Materials and Methods
The present observational, cross-sectional, analytical study had a quantitative approach. We administered a structured questionnaire ( Appendix 1 ) to patients treated at a knee surgery outpatient clinic by a team specializing in joint replacement surgeries. The study occurred from January to May 2025. The target population consisted of orthopedic patients with indication for TKA at a center of excellence in orthopedic surgery.
We previously tested and adapted the questionnaire based on the instrument developed by Pagani et al. 6 to ensure clarity, reproducibility, and applicability in the Brazilian context.
The sample size calculation considered a universe of 500 annual robotic surgeries, a 95% confidence level, and a sampling error of 5%, resulting in a minimum number of 218 patients. The inclusion criteria were: 1) patients ≥ 18 years of age with a surgical indication for knee arthroplasty; and 2) signature of the Informed Consent Form (ICF). The exclusion criteria were: 1) patients with severe cognitive or psychiatric impairment that prevented questionnaire understanding; and 2) patients who had previously undergone robotic knee surgery.

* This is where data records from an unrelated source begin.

open Polynomial LiouvilleNumber
open scoped Nat
open Summit.Schanuel.Schanuel.Theorems.RootDecomp1KTwoBaseCell (psNumer partialSum_eq_psNumer_div coprime_psNumer)
open Summit.Schanuel.Schanuel.Theorems.RootDecomp1KRelLiouvilleCell (partialSum_two_strictMono)
open Summit.Schanuel.Schanuel.Theorems.RootDecomp1KDegreeLadder
open Summit.Schanuel.Schanuel.Theorems.RootDecomp1KXLinear
open Summit.Schanuel.Schanuel.Theorems.RootDecomp1KXLinearII
open Summit.Schanuel.Schanuel.Theorems.RootDecomp1KXTop
open Summit.Schanuel.Schanuel.Theorems.RootDecomp1KXAll
open Summit.Schanuel.Schanuel.Theorems.RootDecomp1KLevelFinite
open Summit.Schanuel.Schanuel.Theorems.RootDecomp1KThueMahler
open Summit.Schanuel.Schanuel.Theorems.RootDecomp1KParamThueMahler
open Summit.Schanuel.Schanuel.Theorems.RootDecomp1KLocalExponent
open Summit.Schanuel.Schanuel.Theorems.RootDecomp1KRunge
open Summit.Schanuel.Schanuel.Theorems.RootDecomp1KDescent

/-! ### §0 Small facts -/

/-- `2 ⊥ k` for odd `k`. -/
theorem isCoprime_two_of_odd_ev {k : ℤ} (hk : Odd k) : IsCoprime (2 : ℤ) k := by
  obtain ⟨m, hm⟩ := hk
  exact ⟨-m, 1, by rw [hm]; ring⟩

/-- `‖(2^v : ℂ₂)‖ = (1/2)^v` and `‖(2^v·3^j : ℂ₂)‖ = (1/2)^v`. -/
theorem norm_two_pow_three_pow_ev (v j : ℕ) : ‖(((2 : ℤ) ^ v * 3 ^ j : ℤ) : PadicAlgCl 2)‖ = (1 / 2 : ℝ) ^ v := by
  have h3 : ‖((3 : ℤ) : PadicAlgCl 2)‖ = 1 :=
    norm_eq_one_of_not_two_dvd (by norm_num)
  push_cast
  rw [norm_mul, norm_pow, norm_pow, norm_two_Cp]
  have : ‖(3 : PadicAlgCl 2)‖ = 1 := by exact_mod_cast h3
  rw [this, one_pow, mul_one]

/-! ### §1 THE DESCENT LEMMA for `λ = 2^v·3^j`: the even twist `a = −4^v·9^w` -/

/-- **DESCENT, even class.**  A level point `p²·F_Q + q(2p+q)·F_A = 0` (`q = 2^e`, `e ≥ 3`, `p` odd, `u ⊥ d`) with
`Q` an Eisenstein-at-3 monic quartic, `Q(0) = 3`, and `A + λ²Y⁶ = λ²·Q·T` with `λ = 2^v·3^j` LIFTS:
`F_A = −(g·p)²`, `F_Q = g²·q(2p+q)` with `0 < g ∣ λ`, and `u, d` odd.  (The twist class `a` of the lift has
`4^v ∣ a` because `(dp)²` is odd, and `a′ = a/4^v` satisfies the tree's odd-`λ′` identity with `λ′ = 3^j`; the
tree's `twist_mod_eight`, `twist_support`, `twist_kill`, `twist_le` then give `a′ = −9^w`, `w ≤ j`.) -/
theorem descent_ev {p q l u d FQ FA FT q₁ q₂ q₃ : ℤ} {e j v : ℕ} (hq : q = 2 ^ e) (he : 3 ≤ e)
    (hl : l = 2 ^ v * 3 ^ j) (hp : Odd p) (hp0 : 0 < p) (hcop : IsCoprime u d)
    (hFQ : FQ = u ^ 4 + q₃ * u ^ 3 * d + q₂ * u ^ 2 * d ^ 2 + q₁ * u * d ^ 3 + 3 * d ^ 4) (h₁ : (3 : ℤ) ∣ q₁)
    (hlev : p ^ 2 * FQ + q * (2 * p + q) * FA = 0) (hT : d ^ 2 * FA + l ^ 2 * u ^ 6 = l ^ 2 * FQ * FT) :
    ∃ g : ℤ, 0 < g ∧ g ∣ l ∧ FA = -(g * p) ^ 2 ∧ FQ = g ^ 2 * (q * (2 * p + q)) ∧ Odd u ∧ Odd d := by
  -- (0) `q`
  have hq8 : (8 : ℤ) ∣ q := by
    rw [hq, show e = 3 + (e - 3) by omega, pow_add]; exact Dvd.intro _ rfl
  have hq2 : (2 : ℤ) ∣ q := dvd_trans (by norm_num) hq8
  -- (1) `p² ⊥ q(2p+q)` and the twist class `a`: `F_A = p²·a`, `F_Q = −a·q(2p+q)`
  have hp2 : IsCoprime p 2 := (isCoprime_two_of_odd_ev hp).symm
  have hpq : IsCoprime p q := by rw [hq]; exact hp2.pow_right
  have hp2q : IsCoprime p (2 * p + q) := by
    have := hpq.add_mul_left_right 2
    rwa [show q + p * 2 = 2 * p + q by ring] at this
  have hcop2 : IsCoprime (p ^ 2) (q * (2 * p + q)) := (hpq.mul_right hp2q).pow_left
  have hdvd : p ^ 2 ∣ q * (2 * p + q) * FA := ⟨-FQ, by linear_combination hlev⟩
  obtain ⟨a, ha⟩ := hcop2.dvd_of_dvd_mul_left hdvd
  have hFQa : FQ = -a * (q * (2 * p + q)) := by
    have hp2ne : p ^ 2 ≠ 0 := pow_ne_zero 2 hp0.ne'
    apply mul_left_cancel₀ hp2ne
    linear_combination hlev - q * (2 * p + q) * ha
  have hevFQ : Even FQ := by
    obtain ⟨c, hc⟩ := hq2
    exact ⟨-a * (c * (2 * p + q)), by rw [hFQa, hc]; ring⟩
  -- (2) `d` odd, then `u` odd
  have hdodd : Odd d := by
    by_contra hd
    rw [Int.not_odd_iff_even] at hd
    have hu : Odd u := by
      by_contra hu
      rw [Int.not_odd_iff_even] at hu
      have h1 := hcop.isUnit_of_dvd' (even_iff_two_dvd.mp hu) (even_iff_two_dvd.mp hd)
      exact absurd (Int.isUnit_iff.mp h1) (by decide)
    have hodd : Odd FQ := by
      rw [hFQ, show u ^ 4 + q₃ * u ^ 3 * d + q₂ * u ^ 2 * d ^ 2 + q₁ * u * d ^ 3 + 3 * d ^ 4 =
        u ^ 4 + d * (q₃ * u ^ 3 + q₂ * u ^ 2 * d + q₁ * u * d ^ 2 + 3 * d ^ 3) by ring]
      exact (hu.pow).add_even (hd.mul_right _)
    exact (Int.not_even_iff_odd.mpr hodd) hevFQ
  have huodd : Odd u := by
    by_contra hu
    rw [Int.not_odd_iff_even] at hu
    have hodd : Odd FQ := by
      rw [hFQ, show u ^ 4 + q₃ * u ^ 3 * d + q₂ * u ^ 2 * d ^ 2 + q₁ * u * d ^ 3 + 3 * d ^ 4 =
        u * (u ^ 3 + q₃ * u ^ 2 * d + q₂ * u * d ^ 2 + q₁ * d ^ 3) + 3 * d ^ 4 by ring]
      exact (hu.mul_right _).add_odd ((show Odd (3 : ℤ) by decide).mul hdodd.pow)
    exact (Int.not_even_iff_odd.mpr hodd) hevFQ
  -- (3) the even part of the twist: `4^v ∣ a`, `a = 4^v·a′`, and the odd-`λ′` identity for `a′`
  set l' : ℤ := 3 ^ j with hl'
  have hl'odd : Odd l' := Odd.pow (by decide)
  have hid : (d * p) ^ 2 * a + (l * u ^ 3) ^ 2 = l ^ 2 * FQ * FT := by rw [← hT, ha]; ring
  have hdp : Odd (d * p) := hdodd.mul hp
  have h4dvd : (2 : ℤ) ^ (2 * v) ∣ (d * p) ^ 2 * a := by
    refine ⟨l' ^ 2 * (FQ * FT - u ^ 6), ?_⟩
    have e1 : (d * p) ^ 2 * a = l ^ 2 * FQ * FT - (l * u ^ 3) ^ 2 := by linear_combination hid
    rw [e1, hl]; ring
  have hcop4 : IsCoprime ((2 : ℤ) ^ (2 * v)) ((d * p) ^ 2) := (isCoprime_two_of_odd_ev hdp).pow
  obtain ⟨a', ha'⟩ := hcop4.dvd_of_dvd_mul_left (by rwa [mul_comm] at h4dvd)
  have h4ne : (2 : ℤ) ^ (2 * v) ≠ 0 := pow_ne_zero _ two_ne_zero
  have hid' : (d * p) ^ 2 * a' + (l' * u ^ 3) ^ 2 = l' ^ 2 * FQ * FT := by
    apply mul_left_cancel₀ h4ne
    have e1 : (2 : ℤ) ^ (2 * v) * ((d * p) ^ 2 * a' + (l' * u ^ 3) ^ 2) =
        (d * p) ^ 2 * a + (l * u ^ 3) ^ 2 := by rw [ha', hl]; ring
    rw [e1, hid, hl]; ring
  -- (4) `a′ ≡ −1 mod 8`, `supp a′ ⊆ {3}`, so `a′ = −9^w`, `w ≤ j`
  have h8FQ : (8 : ℤ) ∣ FQ := by rw [hFQa]; exact (hq8.mul_right _).mul_left _
  have h8a : (8 : ℤ) ∣ a' + 1 := twist_mod_eight hdodd hp hl'odd huodd h8FQ hid'
  have ha0 : a' ≠ 0 := by rintro rfl; norm_num at h8a
  have haFQ' : a ∣ FQ := ⟨-(q * (2 * p + q)), by rw [hFQa]; ring⟩
  have haFQ : a' ∣ FQ := dvd_trans ⟨(2 : ℤ) ^ (2 * v), by rw [ha']; ring⟩ haFQ'
  have halu : a' ∣ l' ^ 2 * u ^ 6 := by
    have : l' ^ 2 * u ^ 6 = l' ^ 2 * FQ * FT - (d * p) ^ 2 * a' := by linear_combination hid'
    rw [this]
    exact ((haFQ.mul_left _).mul_right _).sub (Dvd.intro_left ((d * p) ^ 2) rfl)
  obtain ⟨w, hw⟩ := twist_kill ha0 h8a (twist_support hl' hcop hFQ haFQ halu)
  have hwj : w ≤ j := twist_le hl' hcop hFQ h₁ haFQ halu hw
  -- (5) conclusion: `g = 2^v·3^w`
  refine ⟨2 ^ v * 3 ^ w, by positivity, ?_, ?_, ?_, huodd, hdodd⟩
  · rw [hl]; exact mul_dvd_mul_left _ (pow_dvd_pow 3 hwj)
  · rw [ha, ha', hw, show (9 : ℤ) = 3 ^ 2 by norm_num, ← pow_mul]; ring
  · rw [hFQa, ha', hw, show (9 : ℤ) = 3 ^ 2 by norm_num, ← pow_mul]; ring

/-! ### §2 The 2-adic Runge step on the cover with `‖Rz(y)‖₂ = ρ = ‖D‖₂·‖λ‖₂` (the tree's §5 at general `‖λ‖₂`) -/

/-- **THE SIGN CHOICE** at radius `ρ`: from `Rz² + D²·A(y) = Q(y)³·U₁` with `A(y) = −ζ₁²`, `‖Rz‖ = ρ > 0`,
`‖Q(y)‖ ≤ ε`: one of the two lifts `±ζ₁` has `‖Rz − D·(±ζ₁)‖ ≤ 2ε³/ρ`. -/
theorem sign_choice_ev {Qy Ay ζ₁ D Rz U₁ : PadicAlgCl 2} {ε ρ : ℝ} (hρ : 0 < ρ) (hQ : ‖Qy‖ ≤ ε) (hU1 : ‖U₁‖ ≤ 1)
    (hA : Ay = -ζ₁ ^ 2) (hRid : Rz ^ 2 + D ^ 2 * Ay = Qy ^ 3 * U₁) (hRn : ‖Rz‖ = ρ) :
    ∃ s : PadicAlgCl 2, (s = 1 ∨ s = -1) ∧ ‖Rz - D * (s * ζ₁)‖ ≤ 2 * ε ^ 3 / ρ := by
  have h2 : ‖(Rz - D * ζ₁) + (Rz + D * ζ₁)‖ = ρ / 2 := by
    rw [show (Rz - D * ζ₁) + (Rz + D * ζ₁) = 2 * Rz by ring, norm_mul, norm_two_Cp, hRn]; ring
  have hprod : ‖(Rz - D * ζ₁) * (Rz + D * ζ₁)‖ ≤ ε ^ 3 := by
    rw [show (Rz - D * ζ₁) * (Rz + D * ζ₁) = Qy ^ 3 * U₁ by linear_combination hRid - D ^ 2 * hA]
    exact norm_cube_mul_le_ds hQ hU1
  have hm : 0 < ρ / 2 := by positivity
  have e : 2 * ε ^ 3 / ρ = ε ^ 3 / (ρ / 2) := by field_simp
  rcases le_norm_or_le_norm_ds h2 with h | h
  · refine ⟨-1, Or.inr rfl, ?_⟩
    rw [show Rz - D * ((-1) * ζ₁) = Rz + D * ζ₁ by ring, e]
    exact norm_le_div_of_mul_ds hm h (by rwa [mul_comm] at hprod)
  · refine ⟨1, Or.inl rfl, ?_⟩
    rw [one_mul, e]
    exact norm_le_div_of_mul_ds hm h hprod

/-- **THE 2-ADIC RUNGE STEP ON THE COVER** at `‖μ‖ = m ∈ (0, 1]` (`μ = λ`, `m = 2^{−v}`): at a point `(y, ζ₁, ζ₂)`
of `C'` in `ℂ₂` with `‖y‖ = 1`, `‖Q(y)‖ ≤ ε`, `‖ζ₂ − ζ₁‖ ≤ ε`, `‖Rz(y) − D·ζ₁‖ ≤ 2ε³/(‖D‖m)` and `2ε < ‖D‖·m`, an
integral descent certificate makes `D²·Φ(y, ζ₁, ζ₂)` of size `≤ 2ε³/(‖D‖m)`. -/
theorem runge_cover_ev {y Qy By ζ₁ ζ₂ D μ Rz Sz V W U₂ F0 F1 F2 F3 Ω₁ : PadicAlgCl 2} {ε m : ℝ}
    (hy : ‖y‖ = 1) (hμ : ‖μ‖ = m) (hm0 : 0 < m) (hm1 : m ≤ 1) (hD0 : 0 < ‖D‖) (hD1 : ‖D‖ ≤ 1) (hQ : ‖Qy‖ ≤ ε)
    (hε1 : 2 * ε < ‖D‖ * m)
    (hV : ‖V‖ ≤ 1) (hW : ‖W‖ ≤ 1) (hU2 : ‖U₂‖ ≤ 1) (hF1 : ‖F1‖ ≤ 1) (hF2 : ‖F2‖ ≤ 1)
    (hF3 : ‖F3‖ ≤ 1) (hΩ1 : ‖Ω₁‖ ≤ 1) (hζ2 : ‖ζ₂‖ ≤ 1) (hB : By = ζ₂ ^ 2) (hζ : ‖ζ₂ - ζ₁‖ ≤ ε)
    (hSid : Sz ^ 2 - D ^ 2 * By = Qy ^ 3 * U₂) (hRV : Rz = D * μ * y ^ 3 + Qy * V) (hSW : Sz = Rz + Qy * W)
    (hΩ : D ^ 2 * F0 + D * F1 * Rz + D * F2 * Sz + F3 * Rz * Sz = Qy ^ 3 * Ω₁)
    (hR1 : ‖Rz - D * ζ₁‖ ≤ 2 * ε ^ 3 / (‖D‖ * m)) :
    ‖D ^ 2 * F0 + D * F1 * (D * ζ₁) + D * F2 * (D * ζ₂) + F3 * (D * ζ₁) * (D * ζ₂)‖ ≤ 2 * ε ^ 3 / (‖D‖ * m) := by
  set ρ : ℝ := ‖D‖ * m with hρ
  set δ : ℝ := 2 * ε ^ 3 / ρ with hδ
  have hρ0 : 0 < ρ := mul_pos hD0 hm0
  have hρD : ρ ≤ ‖D‖ := by rw [hρ]; exact mul_le_of_le_one_right (norm_nonneg _) hm1
  have hρ1 : ρ ≤ 1 := hρD.trans hD1
  have hε0 : 0 ≤ ε := (norm_nonneg _).trans hQ
  have hερ : ε < ρ := by linarith
  have hεD : ε < ‖D‖ := lt_of_lt_of_le hερ hρD
  have hε3 : ε ^ 3 ≤ δ := by
    rw [hδ, le_div_iff₀ hρ0]; nlinarith [pow_nonneg hε0 3]
  have hδε : δ ≤ ε := by
    rw [hδ, div_le_iff₀ hρ0]
    have h2ε : 2 * ε ≤ 1 := by linarith
    calc 2 * ε ^ 3 = (2 * ε) * (ε * ε) := by ring
      _ ≤ 1 * (ε * ε) := mul_le_mul_of_nonneg_right h2ε (mul_nonneg hε0 hε0)
      _ = ε * ε := one_mul _
      _ ≤ ε * ρ := mul_le_mul_of_nonneg_left hερ.le hε0
  have hone : ∀ {a b : PadicAlgCl 2}, ‖a‖ ≤ 1 → ‖b‖ ≤ 1 → ‖a * b‖ ≤ 1 := fun ha hb => by
    rw [norm_mul]; exact mul_le_one₀ ha (norm_nonneg _) hb
  -- `‖Rz‖ = ‖Sz‖ = ρ`
  have hRn : ‖Rz‖ = ρ := by
    have h1 : ‖D * μ * y ^ 3‖ = ρ := by rw [norm_mul, norm_mul, norm_pow, hμ, hy]; ring
    have h2 : ‖Qy * V‖ < ‖D * μ * y ^ 3‖ := by
      rw [h1, norm_mul]; exact lt_of_le_of_lt (mul_le_of_le_one_right (norm_nonneg _) hV) (hQ.trans_lt hερ)
    rw [hRV, norm_add_eq_of_lt_ds h2, h1]
  have hSn : ‖Sz‖ = ρ := by
    have h2 : ‖Qy * W‖ < ‖Rz‖ := by
      rw [hRn, norm_mul]; exact lt_of_le_of_lt (mul_le_of_le_one_right (norm_nonneg _) hW) (hQ.trans_lt hερ)
    rw [hSW, norm_add_eq_of_lt_ds h2, hRn]
  -- `‖Sz − Dζ₂‖ ≤ ε`, then `≤ δ`
  have hS1 : ‖Sz - D * ζ₂‖ ≤ ε := by
    have e : Sz - D * ζ₂ = (Qy * W + (Rz - D * ζ₁)) - D * (ζ₂ - ζ₁) := by rw [hSW]; ring
    rw [e]
    refine norm_sub_le_of_le_ds (norm_add_le_of_le_ds ?_ (hR1.trans hδε)) ?_
    · rw [norm_mul]; exact (mul_le_of_le_one_right (norm_nonneg _) hW).trans hQ
    · rw [norm_mul]; exact (mul_le_mul hD1 hζ (norm_nonneg _) zero_le_one).trans (by rw [one_mul])
  have hS2 : ρ / 2 ≤ ‖Sz + D * ζ₂‖ := by
    have e : Sz + D * ζ₂ = 2 * Sz - (Sz - D * ζ₂) := by ring
    have h2S : ‖(2 : PadicAlgCl 2) * Sz‖ = ρ / 2 := by rw [norm_mul, norm_two_Cp, hSn]; ring
    rw [e, norm_sub_eq_of_lt_ds (by rw [h2S]; linarith), h2S]
  have hSδ : ‖Sz - D * ζ₂‖ ≤ δ := by
    have hprod : ‖(Sz - D * ζ₂) * (Sz + D * ζ₂)‖ ≤ ε ^ 3 := by
      rw [show (Sz - D * ζ₂) * (Sz + D * ζ₂) = Qy ^ 3 * U₂ by linear_combination hSid + D ^ 2 * hB]
      exact norm_cube_mul_le_ds hQ hU2
    have := norm_le_div_of_mul_ds (by positivity : 0 < ρ / 2) hS2 hprod
    rw [hδ]; convert this using 1; field_simp
  -- the value of `D²Φ`
  have e : D ^ 2 * F0 + D * F1 * (D * ζ₁) + D * F2 * (D * ζ₂) + F3 * (D * ζ₁) * (D * ζ₂) =
      (D ^ 2 * F0 + D * F1 * Rz + D * F2 * Sz + F3 * Rz * Sz) +
      ((D * F1 * (D * ζ₁ - Rz) + D * F2 * (D * ζ₂ - Sz)) +
        (F3 * (D * ζ₂) * (D * ζ₁ - Rz) + F3 * Rz * (D * ζ₂ - Sz))) := by ring
  rw [e, hΩ]
  have hR1' : ‖D * ζ₁ - Rz‖ ≤ δ := by rw [norm_sub_rev]; exact hR1
  have hS1' : ‖D * ζ₂ - Sz‖ ≤ δ := by rw [norm_sub_rev]; exact hSδ
  have hDζ2 : ‖D * ζ₂‖ ≤ 1 := hone hD1 hζ2
  have key : ∀ {c x : PadicAlgCl 2}, ‖c‖ ≤ 1 → ‖x‖ ≤ δ → ‖c * x‖ ≤ δ := fun hc hx => by
    rw [norm_mul]
    calc _ ≤ 1 * δ := mul_le_mul hc hx (norm_nonneg _) zero_le_one
      _ = δ := one_mul δ
  refine norm_add_le_of_le_ds ((norm_cube_mul_le_ds hQ hΩ1).trans hε3) (norm_add_le_of_le_ds ?_ ?_)
  · exact norm_add_le_of_le_ds (key (hone hD1 hF1) hR1') (key (hone hD1 hF2) hS1')
  · exact norm_add_le_of_le_ds (key (hone hF3 hDζ2) hR1') (key (hone hF3 (hRn.le.trans hρ1)) hS1')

We tabulated and analyzed the data using the IBM SPSS Statistics for Windows (IBM Corp.), version 26.0, and GraphPad Prism 9 (GraphPad Software, Inc.) software. We presented categorical variables as absolute frequencies (%), and continuous variables as means and standard deviations (SDs). Inferential analysis used the Chi-squared (χ ^2^ ) test and logistic regression, adopting a statistical significance level of p < 0.05.
The Research Ethics Committee approved the present study under protocol CAAE 78506523.4.0000.5127.
Results
We organized the results into five main blocks to facilitate interpretation and statistical analysis: 1) demographic profile ; 2) social issues ; 3) knowledge and information ; 4) technological preferences ; and 5) financial impact and economic barriers .
The demographic profile block revealed that, among the 218 participants, the predominant age group was 55 to 70 years old (40%), followed by 40 to 54 years old (35%) and over 70 years old (25%). The sample had more males (60%) than females (40%). Most patients had low-to-moderate incomes: up to 2 minimum wages (MWs) for 50% of the patients, from 2 to 5 MWs for 35%, and above 5 MWs for 15% of participants ( Table 1 ).
Regarding social issues , although acceptance of robotic surgery was high, half (50%) of the participants had reservations, demonstrating concerns related to the high cost (50%), the lack of human control in the procedure (30%), and safety (20%) ( Table 1 ).
In the knowledge and information block, 75% of participants indicated having prior knowledge about robotic surgery from attending physicians (40%) and the internet/social media (35%). However, only 30% reported having a good or excellent level of understanding of the procedure ( Table 1 ).
Regarding technology preferences , the perception of the benefits of robotic surgery was positive, highlighted by greater precision (70%) and higher implant durability (55%). Most patients (60%) preferred robotic surgery, while 25% remained undecided, emphasizing the need for further clarification ( Table 2 ).
Finally, in the financial impact and economic barriers block, the main limiting factors were the high cost and lack of health insurance coverage. Only 45% of participants were willing to bear the costs ( Table 3 ).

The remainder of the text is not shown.